Levetiracetam is a pyrrolidone derivative and is chemically designated [-]-[S]-α-ethyl-2-oxo-1-pyrrolidine acetamide. It has a molecular weight of 170.21 and molecular formula of C8H14N2O2.

EXPERIMENTAL STUDIES

Levetiracetam shows an unusual profile of antiepileptic activity in experimental animal models of partial and generalised epilepsy.2 Unlike other antiepileptic drugs, levetiracetam has no effect on tonic seizures induced by maximal electroshock or clonic seizures induced by pentylenetetrazol [PTZ] stimulation in the classic rodent models.2–4 It however has very marked protection against seizures in audiogenic mice, mice kindled with corneal electroshock or PTZ, and amygdaloid kindled rats.

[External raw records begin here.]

import Summits.HubbardSuperconductivity.HubbardSuperconductivity.Theorems.AnisotropyChordTransferTheorem

/-!
# Route `AnisotropyChord` / H0 rotor rung, route (1): LEMMA E, step 1 — the LADDER EXCESS IDENTITY
# `⟨S^±a, H S^±a⟩ − E‖S^±a‖² = (1−Δ)·(⟨S^±a, W S^±a⟩ − ⟨S^±a, S^±(W a)⟩)`
(prover seat `hubbard-h0-rotor-p1` g13; theory seat `hubbard-h0-rotor-theory-1` THEOREM-T.md «LEMMA E», memo ROTOR-THEORY-11 §175)

For a Perron sector ground amplitude `a` of `H(Δ) = A + (1−Δ)W − D/8` (tree: `xxz_mulVec_real_apply`, `perron_eigen_real`):
`A` commutes with `S^±` (`raiseSum_fmOp`, `lowerSum_fmOp`), so only the anisotropy `(1−Δ)W` contributes to the ladder excess:
`ladderExcess_raise`, `ladderExcess_lower`.  Hence LEMMA E `LadderExcessBound` ⇔ the purely diagonal-operator inequality
`W⁺(a) + W⁻(a) ≤ 4L²` for `Δ ≤ 1` (`W^±(a) = ⟨S^±a, W S^±a⟩ − ⟨S^±a, S^±(Wa)⟩`; paper: `= ⟨a, D a⟩`, `D = Σ_b[2(SˣSˣ+SʸSʸ) − 4SᶻSᶻ]`,
the double commutator `[S⁻,[W,S⁺]]`) — `ladderExcessBound_of_commutatorBound`.
-/

set_option linter.dupNamespace false
set_option autoImplicit false

noncomputable section

open Finset Filter Topology
open Literature.MathematicalPhysics.QuantumLattice Literature.Probability.LatticeModels
open Summit.HubbardSuperconductivity.HubbardSuperconductivity.Theorems.AnisotropyChord.InsertionEntropy
open Summit.HubbardSuperconductivity.HubbardSuperconductivity.Theorems.AnisotropyChord.Tower
open Summit.HubbardSuperconductivity.HubbardSuperconductivity.Theorems.AnisotropyChord

namespace Summit.HubbardSuperconductivity.HubbardSuperconductivity.Theorems.AnisotropyChord.Transfer

section General

variable {V : Type} [Fintype V] [DecidableEq V] (G : SimpleGraph V) [DecidableRel G.Adj]

/-- the diagonal anisotropy operator on amplitudes: `(W b)(τ) = isingW τ · b τ`. [folklore] -/
def wMul (b : (V → Fin 2) → ℝ) : (V → Fin 2) → ℝ := fun τ => isingW G τ * b τ

/-- `W⁺(b) = ⟨S⁺b, W S⁺b⟩ − ⟨S⁺b, S⁺(W b)⟩` (the anisotropy commutator seen by the raising ladder). [folklore] -/
def raiseCommW (b : (V → Fin 2) → ℝ) : ℝ :=
  ∑ σ, isingW G σ * raiseSum b σ ^ 2 - ∑ σ, raiseSum b σ * raiseSum (wMul G b) σ

/-- `W⁻(b) = ⟨S⁻b, W S⁻b⟩ − ⟨S⁻b, S⁻(W b)⟩`. [folklore] -/
def lowerCommW (b : (V → Fin 2) → ℝ) : ℝ :=
  ∑ σ, isingW G σ * lowerSum b σ ^ 2 - ∑ σ, lowerSum b σ * lowerSum (wMul G b) σ

end General

section Torus

variable {L : ℕ} [NeZero L]

/-- the eigen-equation solved for `A a`: `fmOp a = (E + D/8)·a − (1−Δ)·W a` for a Perron amplitude. [folklore] -/
theorem fmOp_perron_eq {Δ M : ℝ} {a : TensorIndex (TorusSite 2 L) 2 → ℝ} (ha : IsPerronSectorGroundAmplitude L Δ M a) :
    fmOp (torusGraph 2 L) a = fun τ =>
      (sectorE L Δ M + (1/8 : ℝ) * ∑ x : TorusSite 2 L, ∑ y, if (torusGraph 2 L).Adj x y then (1:ℝ) else 0) * a τ
        - (1 - Δ) * wMul (torusGraph 2 L) a τ := by
  funext τ
  have h := perron_eigen_real ha τ
  unfold wMul sectorE ham
  linarith

/-- **LADDER EXCESS IDENTITY (raising):** `⟨S⁺a, H S⁺a⟩ − E(M)‖S⁺a‖² = (1−Δ)·W⁺(a)`. [folklore] -/
theorem ladderExcess_raise {Δ M : ℝ} {a : TensorIndex (TorusSite 2 L) 2 → ℝ} (ha : IsPerronSectorGroundAmplitude L Δ M a) :
    energyQ L Δ (raiseSum a) - sectorE L Δ M * raiseNormSq a = (1 - Δ) * raiseCommW (torusGraph 2 L) a := by
  set G := torusGraph 2 L
  set c : ℝ := sectorE L Δ M + (1/8 : ℝ) * ∑ x : TorusSite 2 L, ∑ y, if G.Adj x y then (1:ℝ) else 0 with hc
  -- A(S⁺a) = S⁺(A a) = c·S⁺a − (1−Δ)·S⁺(W a)
  have hA : ∀ σ, fmOp G (raiseSum a) σ = c * raiseSum a σ - (1 - Δ) * raiseSum (wMul G a) σ := by
    intro σ
    have h1 : fmOp G (raiseSum a) σ = raiseSum (fmOp G a) σ := by rw [raiseSum_fmOp]
    rw [h1, fmOp_perron_eq ha]
    rw [show (fun τ => (sectorE L Δ M + (1/8 : ℝ) * ∑ x : TorusSite 2 L, ∑ y, if G.Adj x y then (1:ℝ) else 0) * a τ
        - (1 - Δ) * wMul G a τ) = fun τ => (fun τ => c * a τ) τ - (fun τ => (1 - Δ) * wMul G a τ) τ from rfl]
    rw [raiseSum_sub', raiseSum_smul, raiseSum_smul]
  rw [energyQ_eq_real]
  unfold raiseCommW raiseNormSq
  have hsum : ∑ σ, raiseSum a σ * (fmOp G (raiseSum a) σ + (1 - Δ) * (isingW G σ * raiseSum a σ))
      = c * ∑ σ, raiseSum a σ ^ 2 + (1 - Δ) * (∑ σ, isingW G σ * raiseSum a σ ^ 2
          - ∑ σ, raiseSum a σ * raiseSum (wMul G a) σ) := by
    rw [mul_sub, Finset.mul_sum, Finset.mul_sum, Finset.mul_sum, ← Finset.sum_sub_distrib, ← Finset.sum_add_distrib]
    refine Finset.sum_congr rfl fun σ _ => ?_
    rw [hA σ]; ring
  rw [hsum, hc]
  unfold sectorE ham
  ring

/-- **LADDER EXCESS IDENTITY (lowering):** `⟨S⁻a, H S⁻a⟩ − E(M)‖S⁻a‖² = (1−Δ)·W⁻(a)`. [folklore] -/
theorem ladderExcess_lower {Δ M : ℝ} {a : TensorIndex (TorusSite 2 L) 2 → ℝ} (ha : IsPerronSectorGroundAmplitude L Δ M a) :
    energyQ L Δ (lowerSum a) - sectorE L Δ M * lowerNormSq a = (1 - Δ) * lowerCommW (torusGraph 2 L) a := by
  set G := torusGraph 2 L
  set c : ℝ := sectorE L Δ M + (1/8 : ℝ) * ∑ x : TorusSite 2 L, ∑ y, if G.Adj x y then (1:ℝ) else 0 with hc
  have hA : ∀ σ, fmOp G (lowerSum a) σ = c * lowerSum a σ - (1 - Δ) * lowerSum (wMul G a) σ := by
    intro σ
    have h1 : fmOp G (lowerSum a) σ = lowerSum (fmOp G a) σ := by rw [lowerSum_fmOp]
    rw [h1, fmOp_perron_eq ha]
    rw [show (fun τ => (sectorE L Δ M + (1/8 : ℝ) * ∑ x : TorusSite 2 L, ∑ y, if G.Adj x y then (1:ℝ) else 0) * a τ
        - (1 - Δ) * wMul G a τ) = fun τ => (fun τ => c * a τ) τ - (fun τ => (1 - Δ) * wMul G a τ) τ from rfl]
    rw [lowerSum_sub', lowerSum_smul, lowerSum_smul]
  rw [energyQ_eq_real]
  unfold lowerCommW lowerNormSq
  have hsum : ∑ σ, lowerSum a σ * (fmOp G (lowerSum a) σ + (1 - Δ) * (isingW G σ * lowerSum a σ))
      = c * ∑ σ, lowerSum a σ ^ 2 + (1 - Δ) * (∑ σ, isingW G σ * lowerSum a σ ^ 2
          - ∑ σ, lowerSum a σ * lowerSum (wMul G a) σ) := by
    rw [mul_sub, Finset.mul_sum, Finset.mul_sum, Finset.mul_sum, ← Finset.sum_sub_distrib, ← Finset.sum_add_distrib]
    refine Finset.sum_congr rfl fun σ _ => ?_
    rw [hA σ]; ring
  rw [hsum, hc]
  unfold sectorE ham
  ring

/-- **LEMMA E REDUCED to a diagonal-operator commutator bound:** if `W⁺(a) + W⁻(a) ≤ 4L²` for every Perron sector amplitude on
every torus, then `LadderExcessBound`. [folklore] -/
theorem ladderExcessBound_of_commutatorBound
    (h : ∀ (L : ℕ) [NeZero L] (Δ M : ℝ) (a : TensorIndex (TorusSite 2 L) 2 → ℝ),
      IsPerronSectorGroundAmplitude L Δ M a →
        raiseCommW (torusGraph 2 L) a + lowerCommW (torusGraph 2 L) a ≤ 4 * (L : ℝ) ^ 2) :
    LadderExcessBound := by
  intro L _ Δ M hΔ a ha
  rw [ladderExcess_raise ha, ladderExcess_lower ha, ← mul_add]
  have h1 := h L Δ M a ha
  have hη : 0 ≤ 1 - Δ := by linarith
  calc (1 - Δ) * (raiseCommW (torusGraph 2 L) a + lowerCommW (torusGraph 2 L) a)
      ≤ (1 - Δ) * (4 * (L : ℝ) ^ 2) := mul_le_mul_of_nonneg_left h1 hη
    _ = 4 * (1 - Δ) * (L : ℝ) ^ 2 := by ring

end Torus

end Summit.HubbardSuperconductivity.HubbardSuperconductivity.Theorems.AnisotropyChord.Transfer
import Literature.Topology.FourManifolds.TubePacing
import Mathlib.Analysis.SpecialFunctions.Log.Deriv
import HarnessLib

/-!
# Log-slow pacing of the untwist zone

Topic `Literature/Topology/FourManifolds`; the pacing function of the black-box untwist zone of a tube
(downward sweep of the smoothing of PD homeomorphisms; Munkres, Ann. of Math. 72 (1960), §5;
Campbell–D'Onofrio–Vítek (2026), §4).  The radial family zone `radialFamilyMap ρ Ψ λ` exports a
target Euler defect `ρ t (t λ'(t)) ‖∂_s Ψ‖` (`radialFamilyMap_euler_defect`), and a face reading this
zone divides it by the (black-box) fibre constant of the family; so the SLOWNESS `t |λ'(t)|` must
be made as small as required AFTER the family is known.  The log-slow pacing

  `logPacing t₀ t₁ t = 2 · rampCutoff (log t₀) (log t₁) (log t)`   (`0 < t₀ < t₁`)

rises from `0` (for `t ≤ t₀`) to `2` (for `t ≥ t₁`), is smooth on `(0, ∞)`, and satisfies
`t |λ'(t)| ≤ 2 C / log (t₁ / t₀)` for `t > 0` with the universal constant `C` of
`exists_deriv_smoothTransition_bound` — arbitrarily small as the core depth `t₀ → 0`.  These are
exactly the hypotheses `hlam`, `hlam2` (`t₁ = 3r/32`), `hlam0` of `contDiffAt_tubeStageMap` /
`exists_hasFDerivAt_equiv_tubeStageMap`.  The definition is an explicit function; no named facts.

## References

* J. R. Munkres, *Obstructions to the smoothing of piecewise-differentiable homeomorphisms*, Ann.
  of Math. (2) 72 (1960), 521–554, §5. [Munkres1960]
* D. Campbell, L. D'Onofrio, T. Vítek, *Diffeomorphic approximation of piecewise affine
  homeomorphisms*, J. Geom. Anal. 36 (2026), §4. [CampbellDonofrioVitek2026]
-/

noncomputable section

open Set Function Metric Filter Real
open scoped Topology ContDiff

namespace Literature.Topology.FourManifolds

/-- **The log-slow pacing** `t ↦ 2 · rampCutoff (log t₀) (log t₁) (log (max t t₀))` (the `max`
guard makes it vanish for ALL `t ≤ t₀`, as the stage lemmas require; on `(0, ∞)` it agrees with
the unguarded formula, see `logPacing_eq_of_pos`). [folklore] -/
def logPacing (t₀ t₁ t : ℝ) : ℝ := 2 * rampCutoff (Real.log t₀) (Real.log t₁) (Real.log (max t t₀))

variable {t₀ t₁ : ℝ}

/-- Below the core radius the pacing vanishes (for every `t ≤ t₀`). [folklore] -/
theorem logPacing_of_le (h₀ : 0 < t₀) (h₁ : t₀ < t₁) {t : ℝ} (ht : t ≤ t₀) : logPacing t₀ t₁ t = 0 := by
  rw [logPacing, max_eq_right ht, rampCutoff_of_le (Real.log_lt_log h₀ h₁) le_rfl, mul_zero]

/-- On `(0, ∞)` the pacing agrees with the unguarded formula. [folklore] -/
theorem logPacing_eq_of_pos (h₀ : 0 < t₀) (h₁ : t₀ < t₁) {t : ℝ} (ht : 0 < t) :
    logPacing t₀ t₁ t = 2 * rampCutoff (Real.log t₀) (Real.log t₁) (Real.log t) := by
  rcases le_or_gt t t₀ with h | h
  · rw [logPacing_of_le h₀ h₁ h, rampCutoff_of_le (Real.log_lt_log h₀ h₁) (Real.log_le_log ht h), mul_zero]
  · rw [logPacing, max_eq_left h.le]

/-- Near a positive point the pacing is eventually the unguarded formula. [folklore] -/
theorem logPacing_eventuallyEq (h₀ : 0 < t₀) (h₁ : t₀ < t₁) {t : ℝ} (ht : 0 < t) :
    logPacing t₀ t₁ =ᶠ[𝓝 t] fun s => 2 * rampCutoff (Real.log t₀) (Real.log t₁) (Real.log s) := by
  filter_upwards [Ioi_mem_nhds ht] with s hs
  exact logPacing_eq_of_pos h₀ h₁ hs

/-- Beyond `t₁` the pacing equals `2`. [folklore] -/
theorem logPacing_of_ge (h₀ : 0 < t₀) (h₁ : t₀ < t₁) {t : ℝ} (ht : t₁ ≤ t) : logPacing t₀ t₁ t = 2 := by
  have ht1 : 0 < t₁ := h₀.trans h₁
  rw [logPacing_eq_of_pos h₀ h₁ (ht1.trans_le ht), rampCutoff_of_ge (Real.log_lt_log h₀ h₁) (Real.log_le_log ht1 ht),
    mul_one]

/-- The pacing takes values in `[0, 2]`. [folklore] -/
theorem logPacing_mem_Icc (t₀ t₁ t : ℝ) : logPacing t₀ t₁ t ∈ Icc (0 : ℝ) 2 := by
  have h := rampCutoff_mem_Icc (Real.log t₀) (Real.log t₁) (Real.log (max t t₀))
  rw [logPacing]; constructor <;> linarith [h.1, h.2]

/-- **Smoothness on `(0, ∞)`.** [folklore] -/
theorem contDiffAt_logPacing (h₀ : 0 < t₀) (h₁ : t₀ < t₁) {t : ℝ} (ht : 0 < t) :
    ContDiffAt ℝ ∞ (logPacing t₀ t₁) t := by
  refine ContDiffAt.congr_of_eventuallyEq ?_ (logPacing_eventuallyEq h₀ h₁ ht)
  exact contDiffAt_const.mul
    ((contDiff_rampCutoff _ _).contDiffAt.comp t (Real.contDiffAt_log.2 ht.ne'))

/-- **Derivative.** `λ'(t) = 2 · rampCutoff'(log t) / t` for `t > 0`. [folklore] -/
theorem hasDerivAt_logPacing (h₀ : 0 < t₀) (h₁ : t₀ < t₁) {t : ℝ} (ht : 0 < t) :
    HasDerivAt (logPacing t₀ t₁)
      (2 * (deriv smoothTransition ((Real.log t - Real.log t₀) / (Real.log t₁ - Real.log t₀)) /
        (Real.log t₁ - Real.log t₀) * t⁻¹)) t := by
  have h := (hasDerivAt_rampCutoff (a := Real.log t₀) (b := Real.log t₁) (Real.log t)).comp t
    (Real.hasDerivAt_log ht.ne')
  exact (h.const_mul 2).congr_of_eventuallyEq (logPacing_eventuallyEq h₀ h₁ ht)

/-- **Log-slowness**: `t |λ'(t)| ≤ 2 C / log (t₁/t₀)` for `t > 0`, with the universal derivative bound
`C` of the smooth transition. [folklore] -/
theorem abs_mul_deriv_logPacing_le (h₀ : 0 < t₀) (h₁ : t₀ < t₁) {C : ℝ}
    (hC : ∀ x : ℝ, 0 ≤ deriv smoothTransition x ∧ deriv smoothTransition x ≤ C) {t : ℝ} (ht : 0 < t) :
    t * |deriv (logPacing t₀ t₁) t| ≤ 2 * C / Real.log (t₁ / t₀) := by
  have hlog : 0 < Real.log t₁ - Real.log t₀ := sub_pos.2 (Real.log_lt_log h₀ h₁)
  have hlog' : Real.log (t₁ / t₀) = Real.log t₁ - Real.log t₀ := Real.log_div (h₀.trans h₁).ne' h₀.ne'
  rw [(hasDerivAt_logPacing h₀ h₁ ht).deriv, hlog']
  set D := deriv smoothTransition ((Real.log t - Real.log t₀) / (Real.log t₁ - Real.log t₀)) with hD
  have hD0 : 0 ≤ D := (hC _).1
  have hDC : D ≤ C := (hC _).2
  rw [abs_mul, abs_of_pos (by norm_num : (0:ℝ) < 2), abs_mul, abs_div, abs_of_nonneg hD0, abs_of_pos hlog,
    abs_inv, abs_of_pos ht]
  calc t * (2 * (D / (Real.log t₁ - Real.log t₀) * t⁻¹)) = 2 * (D / (Real.log t₁ - Real.log t₀)) := by
        field_simp
    _ ≤ 2 * (C / (Real.log t₁ - Real.log t₀)) := by
        apply mul_le_mul_of_nonneg_left _ (by norm_num)
        exact div_le_div_of_nonneg_right hDC hlog.le
    _ = 2 * C / (Real.log t₁ - Real.log t₀) := by ring

/-- **The slowness can be made arbitrarily small by deepening the core**: for every `ℓ > 0` and
`t₁ > 0` there is `t₀ ∈ (0, t₁)` with `t |λ'(t)| ≤ ℓ` for all `t > 0`. [folklore] -/
theorem exists_logPacing_slow {t₁ ℓ : ℝ} (ht₁ : 0 < t₁) (hℓ : 0 < ℓ) :
    ∃ t₀ : ℝ, 0 < t₀ ∧ t₀ < t₁ ∧ ∀ t : ℝ, 0 < t → t * |deriv (logPacing t₀ t₁) t| ≤ ℓ := by
  obtain ⟨C, hC0, hC⟩ := exists_deriv_smoothTransition_bound
  -- choose `t₀ = t₁ · exp (−(2C/ℓ + 1))`
  set K : ℝ := 2 * C / ℓ + 1 with hK
  have hK0 : 0 < K := by positivity
  refine ⟨t₁ * Real.exp (-K), by positivity, ?_, fun t ht => ?_⟩
  · calc t₁ * Real.exp (-K) < t₁ * 1 := by
          apply mul_lt_mul_of_pos_left _ ht₁
          exact Real.exp_lt_one_iff.2 (by linarith)
      _ = t₁ := mul_one _
  · have h₀ : 0 < t₁ * Real.exp (-K) := by positivity
    have h₁ : t₁ * Real.exp (-K) < t₁ := by
      calc t₁ * Real.exp (-K) < t₁ * 1 := by
            apply mul_lt_mul_of_pos_left _ ht₁
            exact Real.exp_lt_one_iff.2 (by linarith)
        _ = t₁ := mul_one _
    refine (abs_mul_deriv_logPacing_le h₀ h₁ hC ht).trans ?_
    have hquot : t₁ / (t₁ * Real.exp (-K)) = Real.exp K := by
      rw [Real.exp_neg]; field_simp
    rw [hquot, Real.log_exp, div_le_iff₀ hK0, hK]
    have : ℓ * (2 * C / ℓ + 1) = 2 * C + ℓ := by field_simp
    rw [this]; linarith

end Literature.Topology.FourManifolds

It protects against spontaneous spike and wave discharges in the GAERS model and in pilocarpine or kainic acid induced focal seizures in rats.2,4,5 The dose dependent ability of levetiracetam to inhibit the development of kindling suggests a potential antiepileptogenic effect as well.6 Levetiracetam is the most effective of any of the pyrrolidone drugs in these epilepsy models. Its R-enantiomer has no antiepileptic activity.

The dose at which toxic effects on the rotarod test are produced is much higher than the effective antiseizure dose in both the GAERS model and the corneally kindled mice. The safety margin of levetiracetam in these models is much greater than for other drugs. In acute and chronic toxicity studies in animals, levetiracetam shows generally low toxicity. Oral doses up to 5000 mg/kg acutely [maximum tested dose] are not lethal in mice and rats. Levetiracetam has not displayed any teratogenic, mutagenic, or carcinogenic properties.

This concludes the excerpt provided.